━━━━━ RECORDS TO USE

import Summits.HodgeConjecture.HodgeConjecture.Theorems.Ring2WeilCoverageTypeNormSign
import Summits.HodgeConjecture.HodgeConjecture.Theorems.Ring2WeilCoverageLatticeNormTwist
import HarnessLib

/-!
# Weil-type family coverage — LATTICE–TYPE EXCHANGE: a lattice `𝔪` with `𝔪𝔪^ρ = (α₀)` carries a `Φ`-positive divisor of
# type `𝔣₀` iff the principal lattice carries one of type `(α₀)𝔣₀` (any CM field, any CM type, no hypothesis on units)

research route conditional on HC_CM; not a corollary; Q11.4-sentence-2 already refuted in dim ≥ 3.

Ring 2, WEIL-TYPE FAMILY-COVERAGE CENSUS (`HOME/WEIL-FAMILY-COVERAGE.md` `## b01`, blocks b01.40 (part 42's twist principle:
the verdict of `ℂ^Φ/D(𝔪)` for a type `𝔣₀` is the verdict of `ℂ^{Φ_α}/D(𝔬)` for the TWISTED CM type `Φ_α`, `𝔪𝔪^ρ = (α)`; the
non-principal classes `𝔔 ∣ 13` of `ℤ[ζ₃₉]`, `𝔓 ∣ 2` of `ℤ[ζ₅₆]` FLIP the principal verdict, those of `ℤ[ζ₅₂]`, `ℤ[ζ₇₂]` do
not) and b01.42 (the norm-sign law: the verdict for `(ϖ₀)𝔣₀` vs `𝔣₀` on a fixed lattice); owner ring2-b01), part 59 of the
`Ring2WeilCoverage*` series.  The two twists are ONE: instead of twisting the CM type (part 42) one may twist the TYPE —
for every CM field `K`, CM type `Φ`, lattice `𝔪` with `𝔪𝔪^ρ = (α₀)` (`α₀ ∈ 𝓞 K⁺ ∖ 0`, image `α ∈ K`) and type `𝔣₀`:

* §1 `isOfType_realMul_iff` — part 55's `isOfType_realMul` as an equivalence: `IsOfType 𝔪 (ϖζ₀) ((ϖ₀)𝔣₀) ↔
  IsOfType 𝔪 ζ₀ 𝔣₀` (`ϖ₀ ≠ 0`); `im_realMul_realMul_pos_iff`: `Im (α·α·ζ)^φ > 0 ↔ Im ζ^φ > 0` (`(Re α^φ)² > 0`).
* §2 **`exists_pos_isOfType_iff_one_realMul`: «`ℂ^Φ/D(𝔪)` carries a `Φ`-positive divisor of type `𝔣₀`» ⟺
  «`ℂ^Φ/D(𝔬)` carries a `Φ`-positive divisor of type `(α₀)𝔣₀`»** — same `Φ`, NO hypothesis (`ζ ↦ α²ζ`: part 42's
  `IsOfType 𝔪 ζ 𝔣₀ ↔ IsOfType 1 (αζ) 𝔣₀`, then §1 with `ϖ₀ = α₀`; `α²` is totally positive, so `Φ`-positivity is kept);
  the principal case `exists_principal_iff_one_span` (`𝔣₀ = 𝔬₀`: «principal polarisation on `ℂ^Φ/D(𝔪)`» ⟺ «type `(α₀)`
  on `ℂ^Φ/D(𝔬)`»).

CONSEQUENCES (no new kernel statements needed, the level laws apply verbatim with `ϖ₀ ← α₀ϖ₀`): on every lattice class
the type spectrum is the principal-lattice spectrum SHIFTED by `(α₀)` — at the `h = 1`/`h = 3` levels (parts 56a–h) type
`(ϖ₀)` on `ℂ^Φ/Φ(𝔪)` ⟺ `N_{K⁺/ℚ}(α₀ϖ₀) < 0` resp. `> 0` (part 45's totally positive `α` is the case `N(α₀) > 0` with all
signs `+`); at `39/56` (parts 58c/58d) type `(ϖ₀)` on `ℂ^Φ/Φ(𝔔)` ⟺ the relative law for `α₀ϖ₀`, i.e. the two parities flip
by the signs of `N_{K⁺/ℚ(s)}(α₀)·N_{K⁺/ℚ(s)}(ϖ₀)` at the two places — b01.40's «the class `[𝔔]` flips the verdict» is the
case `ϖ₀ = 1`.  HONEST FRAMING: torus-level statements about Shimura's divisors of type `(K; Φ; 𝔣₀)` [Sh98 §14.3–14.4];
nothing here is a statement about Hodge classes, `W_K`, general members or HC; `HC_CM` is used nowhere.  No `def`, no
named fact, no `sorry`.

References: [cite: Shimura1998, §14.3 Prop. 4–5, pp. 103–104; §14.4 Prop. 7, p. 105]; census b01.40 / b01.42
(seat-derived).
-/

noncomputable section

open scoped Classical nonZeroDivisors NumberField ComplexConjugate
open NumberField NumberField.ComplexEmbedding Module FractionalIdeal Complex Polynomial

namespace Summit.HodgeConjecture.Ring2WeilCoverage.LatticeTypeExchange

open Literature.AlgebraicGeometry.Motives (CMType)
open Literature.NumberTheory.ComplexMultiplication
open Literature.NumberTheory.ComplexMultiplication.CMTypeLattice
open Summit.HodgeConjecture.Ring2WeilCoverage.CMTypeSignParity
open Summit.HodgeConjecture.Ring2WeilCoverage.CMUnitSignature
open Summit.HodgeConjecture.Ring2WeilCoverage.TypeNormSign
open Summit.HodgeConjecture.Ring2WeilCoverage.LatticeNormTwist (isOfType_iff_isOfType_one_mul im_embedding_mul_of_real')

variable {K : Type} [Field K] [NumberField K] [IsCMField K] (Φ : CMType K)
  (𝔪 : (FractionalIdeal (𝓞 K)⁰ K)ˣ) {𝔣₀ : Ideal (𝓞 (maximalRealSubfield K))}

/-- the image in `K` of an integer of the maximal real subfield. -/
local notation3 (prettyPrint := false) "𝓇 " x:max => (algebraMap (𝓞 (maximalRealSubfield K)) K x)

/-! ### §1 Part 55's type multiplication as an equivalence; positivity under a real square -/

/-- **`IsOfType 𝔪 (ϖζ₀) ((ϖ₀)𝔣₀) ↔ IsOfType 𝔪 ζ₀ 𝔣₀`** for `ϖ₀ ∈ 𝓞 K⁺ ∖ 0` (cancel the invertible fractional ideal `(ϖ)`).
research route conditional on HC_CM; not a corollary; Q11.4-sentence-2 already refuted in dim ≥ 3. [cite: Shimura1998, §14.3 Prop. 4–5, pp. 103–104] -/
theorem isOfType_realMul_iff {ϖ₀ : 𝓞 (maximalRealSubfield K)} (hϖ0 : ϖ₀ ≠ 0) (ζ₀ : K)
    (𝔣₀ : Ideal (𝓞 (maximalRealSubfield K))) :
    IsOfType 𝔪 (𝓇 ϖ₀ * ζ₀) (Ideal.span {ϖ₀} * 𝔣₀) ↔ IsOfType 𝔪 ζ₀ 𝔣₀ := by
  have hne : spanSingleton (𝓞 K)⁰ (𝓇 ϖ₀) ≠ 0 :=
    spanSingleton_ne_zero_iff.mpr (algebraMap_ringOfIntegers_ne_zero hϖ0)
  rw [isOfType_iff, isOfType_iff, Ideal.map_mul, Ideal.map_span, Set.image_singleton, FractionalIdeal.coeIdeal_mul,
    FractionalIdeal.coeIdeal_span_singleton, ← FractionalIdeal.spanSingleton_mul_spanSingleton,
    ← IsScalarTower.algebraMap_apply (𝓞 (maximalRealSubfield K)) (𝓞 K) K]
  constructor
  · intro h
    apply mul_left_cancel₀ hne
    rw [h]
    simp only [mul_assoc]
  · intro h
    rw [h]
    simp only [mul_assoc]

/-- `Im (α·(α·ζ))^φ > 0 ↔ Im ζ^φ > 0` for a non-zero real `α` (`Im (α²ζ)^φ = (Re α^φ)² · Im ζ^φ`).
research route conditional on HC_CM; not a corollary; Q11.4-sentence-2 already refuted in dim ≥ 3. [folklore] -/
theorem im_realMul_realMul_pos_iff {α : K} (hα : IsCMField.complexConj K α = α) (h0 : α ≠ 0) (ζ : K)
    (φ : K →+* ℂ) : 0 < (φ (α * (α * ζ))).im ↔ 0 < (φ ζ).im := by
  rw [im_embedding_mul_of_real' hα, im_embedding_mul_of_real' hα, ← mul_assoc]
  have hsq : 0 < (φ α).re * (φ α).re := mul_self_pos.mpr (re_embedding_ne_zero_of_real hα h0 φ)
  exact ⟨fun h => pos_of_mul_pos_right h hsq.le, fun h => mul_pos hsq h⟩

/-! ### §2 Lattice–type exchange -/

/-- **LATTICE–TYPE EXCHANGE.**  For ANY CM field `K`, CM type `Φ`, lattice `𝔪` with `𝔪𝔪^ρ = (α)`, `α` the image of
`α₀ ∈ 𝓞 K⁺ ∖ 0`, and any type `𝔣₀`: **`ℂ^Φ/D(𝔪)` carries a `Φ`-positive divisor of type `𝔣₀` iff `ℂ^Φ/D(𝔬)` carries one
of type `(α₀)𝔣₀`** (`X_ζ` on `D(𝔪)` ↦ `X_{α²ζ}` on `D(𝔬)`: part 42's `IsOfType 𝔪 ζ 𝔣₀ ↔ IsOfType 1 (αζ) 𝔣₀` and §1;
`α² ≫ 0` keeps positivity).  No hypothesis on units, class groups or `Φ`.
research route conditional on HC_CM; not a corollary; Q11.4-sentence-2 already refuted in dim ≥ 3. [cite: Shimura1998, §14.3 Prop. 4–5, pp. 103–104; §14.4 Prop. 7, p. 105] -/
theorem exists_pos_isOfType_iff_one_realMul {α₀ : 𝓞 (maximalRealSubfield K)} (hα0 : α₀ ≠ 0)
    (h𝔪 : (𝔪 : FractionalIdeal (𝓞 K)⁰ K) * (conjIdeal 𝔪 : FractionalIdeal (𝓞 K)⁰ K) = spanSingleton (𝓞 K)⁰ (𝓇 α₀))
    (𝔣₀ : Ideal (𝓞 (maximalRealSubfield K))) :
    (∃ ζ : K, IsCMField.complexConj K ζ = -ζ ∧ (∀ φ : Φ.1, 0 < (φ.1 ζ).im) ∧ IsOfType 𝔪 ζ 𝔣₀) ↔
      ∃ ζ : K, IsCMField.complexConj K ζ = -ζ ∧ (∀ φ : Φ.1, 0 < (φ.1 ζ).im) ∧
        IsOfType 1 ζ (Ideal.span {α₀} * 𝔣₀) := by
  have hα : IsCMField.complexConj K (𝓇 α₀) = 𝓇 α₀ := complexConj_algebraMap_ringOfIntegers α₀
  have hαne : 𝓇 α₀ ≠ 0 := algebraMap_ringOfIntegers_ne_zero hα0
  constructor
  · rintro ⟨ζ, hζ, hpos, hT⟩
    refine ⟨𝓇 α₀ * (𝓇 α₀ * ζ), ?_, fun φ => ?_, ?_⟩
    · rw [map_mul, map_mul, hα, hζ]; ring
    · exact (im_realMul_realMul_pos_iff hα hαne ζ φ.1).mpr (hpos φ)
    · exact (isOfType_realMul_iff 1 hα0 _ 𝔣₀).mpr ((isOfType_iff_isOfType_one_mul 𝔪 h𝔪 ζ 𝔣₀).mp hT)
  · rintro ⟨η, hη, hpos, hT⟩
    refine ⟨(𝓇 α₀)⁻¹ * ((𝓇 α₀)⁻¹ * η), ?_, fun φ => ?_, ?_⟩
    · rw [map_mul, map_mul, map_inv₀, hα, hη]; ring
    · have hkey : 𝓇 α₀ * (𝓇 α₀ * ((𝓇 α₀)⁻¹ * ((𝓇 α₀)⁻¹ * η))) = η := by field_simp
      have := (im_realMul_realMul_pos_iff hα hαne ((𝓇 α₀)⁻¹ * ((𝓇 α₀)⁻¹ * η)) φ.1).mp (by rw [hkey]; exact hpos φ)
      exact this
    · rw [isOfType_iff_isOfType_one_mul 𝔪 h𝔪 _ 𝔣₀, ← mul_assoc, mul_inv_cancel₀ hαne, one_mul,
        ← isOfType_realMul_iff 1 hα0 _ 𝔣₀, ← mul_assoc, mul_inv_cancel₀ hαne, one_mul]
      exact hT

/-- **The principal case**: «`ℂ^Φ/D(𝔪)` carries an `ι`-compatible PRINCIPAL polarisation» ⟺ «`ℂ^Φ/D(𝔬)` carries a
`Φ`-positive divisor of type `(α₀)`» (`𝔪𝔪^ρ = (α₀)`) — so every level law for the types `(ϖ₀)` on the principal torus
(parts 56a–h, 58c/58d) is at once the law for principal polarisations on the other lattice classes (with `ϖ₀ ← α₀`), and
for their types `(ϖ₀)` (with `ϖ₀ ← α₀ϖ₀`, `exists_pos_isOfType_span_iff_one_span_mul`).
research route conditional on HC_CM; not a corollary; Q11.4-sentence-2 already refuted in dim ≥ 3. [cite: Shimura1998, §14.4 Prop. 7, p. 105] -/
theorem exists_principal_iff_one_span {α₀ : 𝓞 (maximalRealSubfield K)} (hα0 : α₀ ≠ 0)
    (h𝔪 : (𝔪 : FractionalIdeal (𝓞 K)⁰ K) * (conjIdeal 𝔪 : FractionalIdeal (𝓞 K)⁰ K) = spanSingleton (𝓞 K)⁰ (𝓇 α₀)) :
    (∃ ζ : K, IsCMField.complexConj K ζ = -ζ ∧ (∀ φ : Φ.1, 0 < (φ.1 ζ).im) ∧ IsOfType 𝔪 ζ ⊤) ↔
      ∃ ζ : K, IsCMField.complexConj K ζ = -ζ ∧ (∀ φ : Φ.1, 0 < (φ.1 ζ).im) ∧ IsOfType 1 ζ (Ideal.span {α₀}) := by
  have h := exists_pos_isOfType_iff_one_realMul Φ 𝔪 hα0 h𝔪 ⊤
  rwa [Ideal.mul_top] at h

/-- **Types on the other lattice classes**: «type `(ϖ₀)` on `ℂ^Φ/D(𝔪)`» ⟺ «type `(α₀ϖ₀)` on `ℂ^Φ/D(𝔬)`»
(`𝔪𝔪^ρ = (α₀)`).
research route conditional on HC_CM; not a corollary; Q11.4-sentence-2 already refuted in dim ≥ 3. [cite: Shimura1998, §14.4 Prop. 7, p. 105] -/
theorem exists_pos_isOfType_span_iff_one_span_mul {α₀ : 𝓞 (maximalRealSubfield K)} (hα0 : α₀ ≠ 0)
    (h𝔪 : (𝔪 : FractionalIdeal (𝓞 K)⁰ K) * (conjIdeal 𝔪 : FractionalIdeal (𝓞 K)⁰ K) = spanSingleton (𝓞 K)⁰ (𝓇 α₀))
    (ϖ₀ : 𝓞 (maximalRealSubfield K)) :
    (∃ ζ : K, IsCMField.complexConj K ζ = -ζ ∧ (∀ φ : Φ.1, 0 < (φ.1 ζ).im) ∧ IsOfType 𝔪 ζ (Ideal.span {ϖ₀})) ↔
      ∃ ζ : K, IsCMField.complexConj K ζ = -ζ ∧ (∀ φ : Φ.1, 0 < (φ.1 ζ).im) ∧
        IsOfType 1 ζ (Ideal.span {α₀ * ϖ₀}) := by
  rw [exists_pos_isOfType_iff_one_realMul Φ 𝔪 hα0 h𝔪 (Ideal.span {ϖ₀}), Ideal.span_singleton_mul_span_singleton]

end Summit.HodgeConjecture.Ring2WeilCoverage.LatticeTypeExchange

end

━━━━━━━━━━

## YOUR TASK
What you return must be the lines above that run from the line with "then §1 with" to the line with "open scoped Classical", inclusive, each copied exactly.

## THE COMPLETED TASK
  `IsOfType 𝔪 ζ 𝔣₀ ↔ IsOfType 1 (αζ) 𝔣₀`, then §1 with `ϖ₀ = α₀`; `α²` is totally positive, so `Φ`-positivity is kept);
  the principal case `exists_principal_iff_one_span` (`𝔣₀ = 𝔬₀`: «principal polarisation on `ℂ^Φ/D(𝔪)`» ⟺ «type `(α₀)`
  on `ℂ^Φ/D(𝔬)`»).

CONSEQUENCES (no new kernel statements needed, the level laws apply verbatim with `ϖ₀ ← α₀ϖ₀`): on every lattice class
the type spectrum is the principal-lattice spectrum SHIFTED by `(α₀)` — at the `h = 1`/`h = 3` levels (parts 56a–h) type
`(ϖ₀)` on `ℂ^Φ/Φ(𝔪)` ⟺ `N_{K⁺/ℚ}(α₀ϖ₀) < 0` resp. `> 0` (part 45's totally positive `α` is the case `N(α₀) > 0` with all
signs `+`); at `39/56` (parts 58c/58d) type `(ϖ₀)` on `ℂ^Φ/Φ(𝔔)` ⟺ the relative law for `α₀ϖ₀`, i.e. the two parities flip
by the signs of `N_{K⁺/ℚ(s)}(α₀)·N_{K⁺/ℚ(s)}(ϖ₀)` at the two places — b01.40's «the class `[𝔔]` flips the verdict» is the
case `ϖ₀ = 1`.  HONEST FRAMING: torus-level statements about Shimura's divisors of type `(K; Φ; 𝔣₀)` [Sh98 §14.3–14.4];
nothing here is a statement about Hodge classes, `W_K`, general members or HC; `HC_CM` is used nowhere.  No `def`, no
named fact, no `sorry`.

References: [cite: Shimura1998, §14.3 Prop. 4–5, pp. 103–104; §14.4 Prop. 7, p. 105]; census b01.40 / b01.42
(seat-derived).
-/

noncomputable section

open scoped Classical nonZeroDivisors NumberField ComplexConjugate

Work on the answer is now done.